<?xml version="1.0" encoding="UTF-8"?>
<essay xml:lang="en" xmlns="http://docbook.org/ns/docbook" xmlns:xlink="http://www.w3.org/1999/xlink" xmlns:rdf="http://www.w3.org/1999/02/22-rdf-syntax-ns#" xmlns:dc="http://purl.org/dc/elements/1.1/" xmlns:dcterms="http://purl.org/dc/terms/" xmlns:gal="http://norman.walsh.name/rdf/gallery#">
<info>
    
    
    
    
    
    
<title>Infoset Equality</title><biblioid class="uri">http://norman.walsh.name/2004/05/19/infoset-equal</biblioid>
<volumenum>7</volumenum>
<issuenum>86</issuenum>
<pubdate>2004-05-19T06:55:00-04:00</pubdate>
<date>$Date: 2005-09-11 10:27:02 -0400 (Sun, 11 Sep 2005) $</date>
<author>
      <personname>
<firstname>Norman</firstname>
	<surname>Walsh</surname>
</personname>
    </author>
<copyright>
      <year>2004</year>
      <holder>Norman Walsh</holder>
    </copyright>
<abstract>
<para>From the Technical Plenary, a URI that got lost:
a quick “off-the-cuff” definition for XML chunk equality based on the Infoset.
</para>
</abstract>
<dc:subject rdf:resource="http://norman.walsh.name/knows/taxonomy#XML"/>
</info>

<para xml:id="p1">At the W3C
<link xlink:href="http://www.w3.org/2003/08/allgroupoverview.html">Technical Plenary</link>
in March, 2004, the
<link xlink:href="http://www.w3.org/XML/Core/">XML Core Working Group</link> 
and the
<link xlink:href="http://www.w3.org/2001/tag/">TAG</link> met to discuss the
“<link xlink:href="http://www.w3.org/2001/tag/issues.html?type=1#xmlChunk-44">XML
chunk</link>” issue.</para>

<para xml:id="p2">Part of that discussion was about what it means for two chunks of XML to
be equal. I banged up a quick “off-the-cuff” definition for equality based on
the <link xlink:href="http://www.w3.org/TR/xml-infoset/">Infoset</link>.</para>

<para xml:id="p3">I wanted to make the definition available during the meeting so
I dropped it into my “scratch space” on this site. That URI must have
made it into some record of the meeting because it turns up in my logs
occasionally. In the spirit of keeping URIs persistent, here is the
definition that I proposed:</para>

<programlisting>1. Document Information Items

Two document information items are equal if their [children]
properties are equal, ignoring processing instructions and comments.

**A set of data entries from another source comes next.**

import Literature.NumberTheory.GaloisCohomology.PoitouTateOnePlaceConverseProofs
import Literature.NumberTheory.GaloisCohomology.PoitouTateFiniteShaDualityHolds
import Summits.BirchSwinnertonDyer.BirchSwinnertonDyer.Theorems.SchneiderFreeAdditiveX3PoitouTateSelmerComplementCanonical
import HarnessLib

/-!
# Route `ByReductionTypeAtTwo`, crux K4 `SupersingularRankZeroAtTwo` (item stmt-BirchSwinnertonDyer-19097),
# line `odd_blind_package` v2.16, conjunct (8) of `FlatPackageAtTwo` (F1♭ `Exact loc toX ∧ Exact toX δ`):
# the finite-level Poitou–Tate «orthogonal complement» step at ONE place, for THE canonical invariant maps,
# UNCONDITIONAL over every number field — real places inside `S`, every level `n` (powers of `2` included)

Seat `bsd-2adic-t42` GEN 48 (hand hPT-TYPE, typing lane for F1♭ at `2`; cell `pub/bsd-2adic`;
`--supports stmt-BirchSwinnertonDyer-19097 --as helper`).  HONEST FRAMING: THEOREMS ONLY (no definition, no
named fact, no instance, no `sorry`); closes no stub; BSD is proved for no curve by any of this.

WHY.  The typing lane's verdict (STATUS 2026-08-31, (D1)/(D2)): no PARITY-FREE `Λ`-adic Poitou–Tate
statement with general local conditions exists verbatim in print — Perrin-Riou (Astérisque 229) stands on
«p un nombre premier impair», Kato's (14.9.1)–(14.9.4)/(17.13.1) are «exact upto ×2 in the case p = 2»
(étale cohomology of `O_K[1/p]`, real places outside) — so F1♭ is a KERNEL passage from the tree's
finite-level duality, whose Galois-cohomological form keeps the real places INSIDE `S` and is exact at every
level.  This file records the finite-level step of that passage in the form the tower consumes, for THE
canonical family of local invariant maps `LocalInvariants.canonical K n` (residue maps at the finite places,
`[φ] ↦ φ(c,c) + φ(1,1)` at the infinite ones; the SAME family at every level, so that the level/layer limits
of `Literature/Algebra/InverseSystem/*` apply to compatible data; its `SelmerComplement`, `IsPerfect` and
`SumLocalTermEqZero` are the tree theorems `PoitouTateFinite.PoitouTateReduction.selmerComplement_canonical_holds`,
`LocalInvariants.canonical_isPerfect`, `SchneiderFreeAdditiveX3.PoitouTateReduction.sumLocalTermEqZero_canonical`):

* `pairing_localization_eq_zero_iff_canonical` — for a finite `n`-torsion `M` over a number field
  `K : Type`, `S ⊇ {∞, v ∣ n, Ram M}`, a finite place `q ∈ S` and three Selmer structures agreeing off `q`
  (`𝓕` strict at `q`, `𝓖` relaxed at `q`, `𝓒` with ANY condition `C` at `q`):
  `u ∈ H¹(K_q, M^D)` kills `loc_q H¹_𝓒(K, M)` **iff** `u ∈ loc_q H¹_{𝓕^*}(K, M^D) + C^⊥` — i.e.
  `(loc_q Sel_C)^⊥ = loc_q(global, no condition at q) + C^⊥` EXACTLY (Greenberg LNM 1716 p. 122 «`G` and `G*`
  are also orthogonal complements», one-place consequence; clause (E)/(PT) of the tree's ordinary composite
  `Kato2004.exists_lambdaAdicLocalTatePairing_poitouTate_exact`, at finite level, with `range(F⁺) ↦ C^⊥`).
* `exists_mem_selmerGroup_localization_eq_canonical` — the `M`-side one-place converse at ANY place of `S`
  (archimedean included) for the canonical family.

For (8): `K := ℚ`, `n := 2^k`, `M :=` the Shapiro-induced module of `E[2^k]` along the layer `ℚ_N` (K3's
`SignedKatoOffTwo.Layer*` model), `q := (2)`, `C :=` the induced ♭-Kummer condition of the Honda points;
`Exact loc toX` («a local functional orthogonal to `Sel♭` is `pairFun` of a global class modulo `Ker Col♭`»)
is the `(k, N)`-limit of the displayed identity, `Exact toX δ` its `C = ⊤`/`C = ♭` comparison.  Those
limits, and the identification with tower-1's contract objects (`I`, `pairFun`, `col♭`, `toX`, `δ`), are the
consumer's; nothing here is specific to `p = 2`, which is the point: no `p ≠ 2`, no «upto ×2».

References: [GreenbergLNM1716] §4 pp. 121–122; [Kato2004Asterisque] (14.9.1)–(14.9.4), §17.13;
[MilneADT2006] I Prop. 0.19, Cor. 2.3, Ex. 1.6 (c), Thm. 4.10 (b); [Howard2004HeegnerKolyvagin] Thm. 2.1.11;
[KuriharaOtsuki2006] Lemma 2.1 (the `p = 2` print witness of the compact-side sequence over a number field).
-/

set_option autoImplicit false
-- the Theorems namespace of this sub repeats the summit name by design (D-0017 nested layout)
set_option linter.dupNamespace false

noncomputable section

open Function NumberField IsDedekindDomain
open scoped NumberField

namespace Summit.BirchSwinnertonDyer.BirchSwinnertonDyer.Theorems

namespace SSFlatPT

open Literature.NumberTheory.GaloisRepresentations
open Literature.NumberTheory.GaloisRepresentations.DiscreteGaloisModule (localTatePairingZMod tateDual
  SelmerStructure)
open Literature.NumberTheory.GaloisCohomology Literature.NumberTheory.GaloisCohomology.LocalInvariants
open Literature.NumberTheory.GaloisCohomology.PoitouTateFinite.PoitouTateReduction (selmerComplement_canonical_holds)

variable (K : Type) [Field K] [NumberField K] (n : ℕ) [NeZero n]
  {M : Type} [AddCommGroup M] [TopologicalSpace M] [DiscreteTopology M] [Finite M]

/-- **`(loc_q Sel_C)^⊥ = loc_q(global) + C^⊥`, both inclusions, for THE canonical invariant maps —
unconditional over every number field, every level `n ≥ 1`, real places inside `S`.**  Data: `M` finite
killed by `n`; `S ⊇ {∞, v ∣ n, Ram M}`; a finite place `q ∈ S`; Selmer structures `𝓕` (strict at `q`), `𝓖`
(relaxed at `q`), `𝓒` (condition `C = 𝓒_q` at `q`) unramified outside `S` and agreeing off `q`.  For
`u ∈ H¹(K_q, M^D)`: `⟨loc_q s, u⟩_q = 0` for every `s ∈ H¹_𝓒(K, M)` **iff** `u - loc_q y ∈ C^⊥` for some
`y ∈ H¹_{𝓕^*}(K, M^D)` (`𝓕^*`: the dual conditions off `q`, nothing at `q`).  `→`:
`SelmerComplement.exists_sub_localization_mem_dualLocalCondition` with `selmerComplement_canonical_holds`,
`canonical_isPerfect`; `←`: `SumLocalTermEqZero.pairing_localization_add_eq_zero` with
the tree's `SchneiderFreeAdditiveX3.PoitouTateReduction.sumLocalTermEqZero_canonical`.
[cite: GreenbergLNM1716, §4 p. 122 («G and G* are also orthogonal complements»)]
[cite: MilneADT2006, Ch. I, Prop. 0.19, Cor. 2.3, Thm. 4.10(b)] [cite: Howard2004HeegnerKolyvagin, Thm. 2.1.11 (arXiv:1202.6340 p. 6)] -/
theorem pairing_localization_eq_zero_iff_canonical (ρ : DiscreteGaloisModule K M) (hM : ∀ m : M, n • m = 0)
    {S : Finset (Place K)}
    (hS : ∀ v : HeightOneSpectrum (𝓞 K), (Sum.inr v : Place K) ∉ S →
      ((n : ℕ) : 𝓞 K) ∉ v.asIdeal ∧ GaloisRep.IsUnramifiedAt v ρ)
    {𝓕 𝓖 𝓒 : SelmerStructure ρ} (h𝓕 : 𝓕.IsUnramifiedOutside S) (h𝓖 : 𝓖.IsUnramifiedOutside S)
    {q : HeightOneSpectrum (𝓞 K)} (hq : (Sum.inr q : Place K) ∈ S) (h𝓕q : 𝓕 (Sum.inr q) = ⊥)
    (h𝓖q : 𝓖 (Sum.inr q) = ⊤) (hoff : ∀ v : Place K, v ≠ Sum.inr q → 𝓕 v = 𝓖 v)
    (hoff𝓒 : ∀ v : Place K, v ≠ Sum.inr q → 𝓒 v = 𝓖 v)
    (u : galoisCohomology ((ρ.tateDual n).toLocal (Sum.inr q)) 1) :
    (∀ s ∈ 𝓒.selmerGroup,
      localTatePairingZMod ρ n (Sum.inr q) (LocalInvariants.canonical K n (Sum.inr q))
        (galoisCohomology.localization ρ (Sum.inr q) 1 s) u = 0) ↔
    ∃ y ∈ ((LocalInvariants.canonical K n).dualSelmerStructure ρ 𝓕).selmerGroup,
      u - galoisCohomology.localization (ρ.tateDual n) (Sum.inr q) 1 y ∈
        (LocalInvariants.canonical K n).dualLocalCondition ρ (Sum.inr q) (𝓒 (Sum.inr q)) := by
  constructor
  · exact (selmerComplement_canonical_holds K n).exists_sub_localization_mem_dualLocalCondition
      LocalInvariants.canonical_isPerfect ρ hM hS h𝓕 h𝓖 hq h𝓕q h𝓖q hoff hoff𝓒 u
  · rintro ⟨y, hy, hc⟩ s hs
    have hoff' : ∀ v : Place K, v ≠ Sum.inr q → 𝓒 v = 𝓕 v := fun v hv => by rw [hoff𝓒 v hv, hoff v hv]
    have h := (SchneiderFreeAdditiveX3.PoitouTateReduction.sumLocalTermEqZero_canonical (K := K) n)
      |>.pairing_localization_add_eq_zero ρ hM hoff' hs hy hc
    rwa [add_sub_cancel] at h

/-- **The `M`-side one-place converse for THE canonical family, at ANY place of `S` (archimedean included),
unconditional**: with `𝓕` strict and `𝓖` relaxed at `v₀ ∈ S` and equal elsewhere, every
`t ∈ H¹(K_{v₀}, M)` orthogonal to `loc_{v₀} H¹_{𝓕^*}(K, M^D)` is `loc_{v₀}` of a class of `H¹_𝓖(K, M)`.
[cite: Howard2004HeegnerKolyvagin, Thm. 2.1.11 (arXiv:1202.6340 p. 6)] [cite: MilneADT2006, Ch. I, Thm. 4.10(b)] -/
theorem exists_mem_selmerGroup_localization_eq_canonical (ρ : DiscreteGaloisModule K M)
    (hM : ∀ m : M, n • m = 0) {S : Finset (Place K)}
    (hS : ∀ v : HeightOneSpectrum (𝓞 K), (Sum.inr v : Place K) ∉ S →
      ((n : ℕ) : 𝓞 K) ∉ v.asIdeal ∧ GaloisRep.IsUnramifiedAt v ρ)
    {𝓕 𝓖 : SelmerStructure ρ} (h𝓕 : 𝓕.IsUnramifiedOutside S) (h𝓖 : 𝓖.IsUnramifiedOutside S)
    {v₀ : Place K} (hv₀ : v₀ ∈ S) (h𝓕v₀ : 𝓕 v₀ = ⊥) (h𝓖v₀ : 𝓖 v₀ = ⊤)
    (hoff : ∀ v : Place K, v ≠ v₀ → 𝓕 v = 𝓖 v)
    (t : galoisCohomology (ρ.toLocal v₀) 1)
    (ht : ∀ y ∈ ((LocalInvariants.canonical K n).dualSelmerStructure ρ 𝓕).selmerGroup,
      localTatePairingZMod ρ n v₀ (LocalInvariants.canonical K n v₀) t
        (galoisCohomology.localization (ρ.tateDual n) v₀ 1 y) = 0) :
    ∃ x ∈ 𝓖.selmerGroup, galoisCohomology.localization ρ v₀ 1 x = t :=
  (selmerComplement_canonical_holds K n).exists_mem_selmerGroup_localization_eq_of_forall_eq_zero
    ρ hM hS h𝓕 h𝓖 hv₀ h𝓕v₀ h𝓖v₀ hoff t ht

end SSFlatPT

end Summit.BirchSwinnertonDyer.BirchSwinnertonDyer.Theorems

end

2. Element Information Items

Two element information items are equal if the following properties
are equal:

  - [namespace name]
  - [local name]
  - [children]
  - [attributes]

Children are compared in order, attributes without respect to order.

3. Attribute Information Items

Two attribute information items are equal if the following properties
are equal:

  - [namespace name]
  - [local name]
  - [normalized value]

4. Character Information Items

Two character information items are equal if the following properties
are equal:

  - [character code]

5. Unparsed Entity Information Items

Two unparsed entity information items are equal if the following
properties are equal:

  - [name]
  - [system identifer]
  - [notation name]</programlisting>

<para xml:id="p4">It’s not a complete definition (there are a few more information items
that would have to be considered), it was just written as an
attempt to show that <emphasis>a definition</emphasis> based on the
Infoset <emphasis>could</emphasis> be written. If that seems like a self-evident
statement, well, all I can say is that it is sometimes useful at working group
meetings to say explicitly things that are self-evident.</para>

</essay>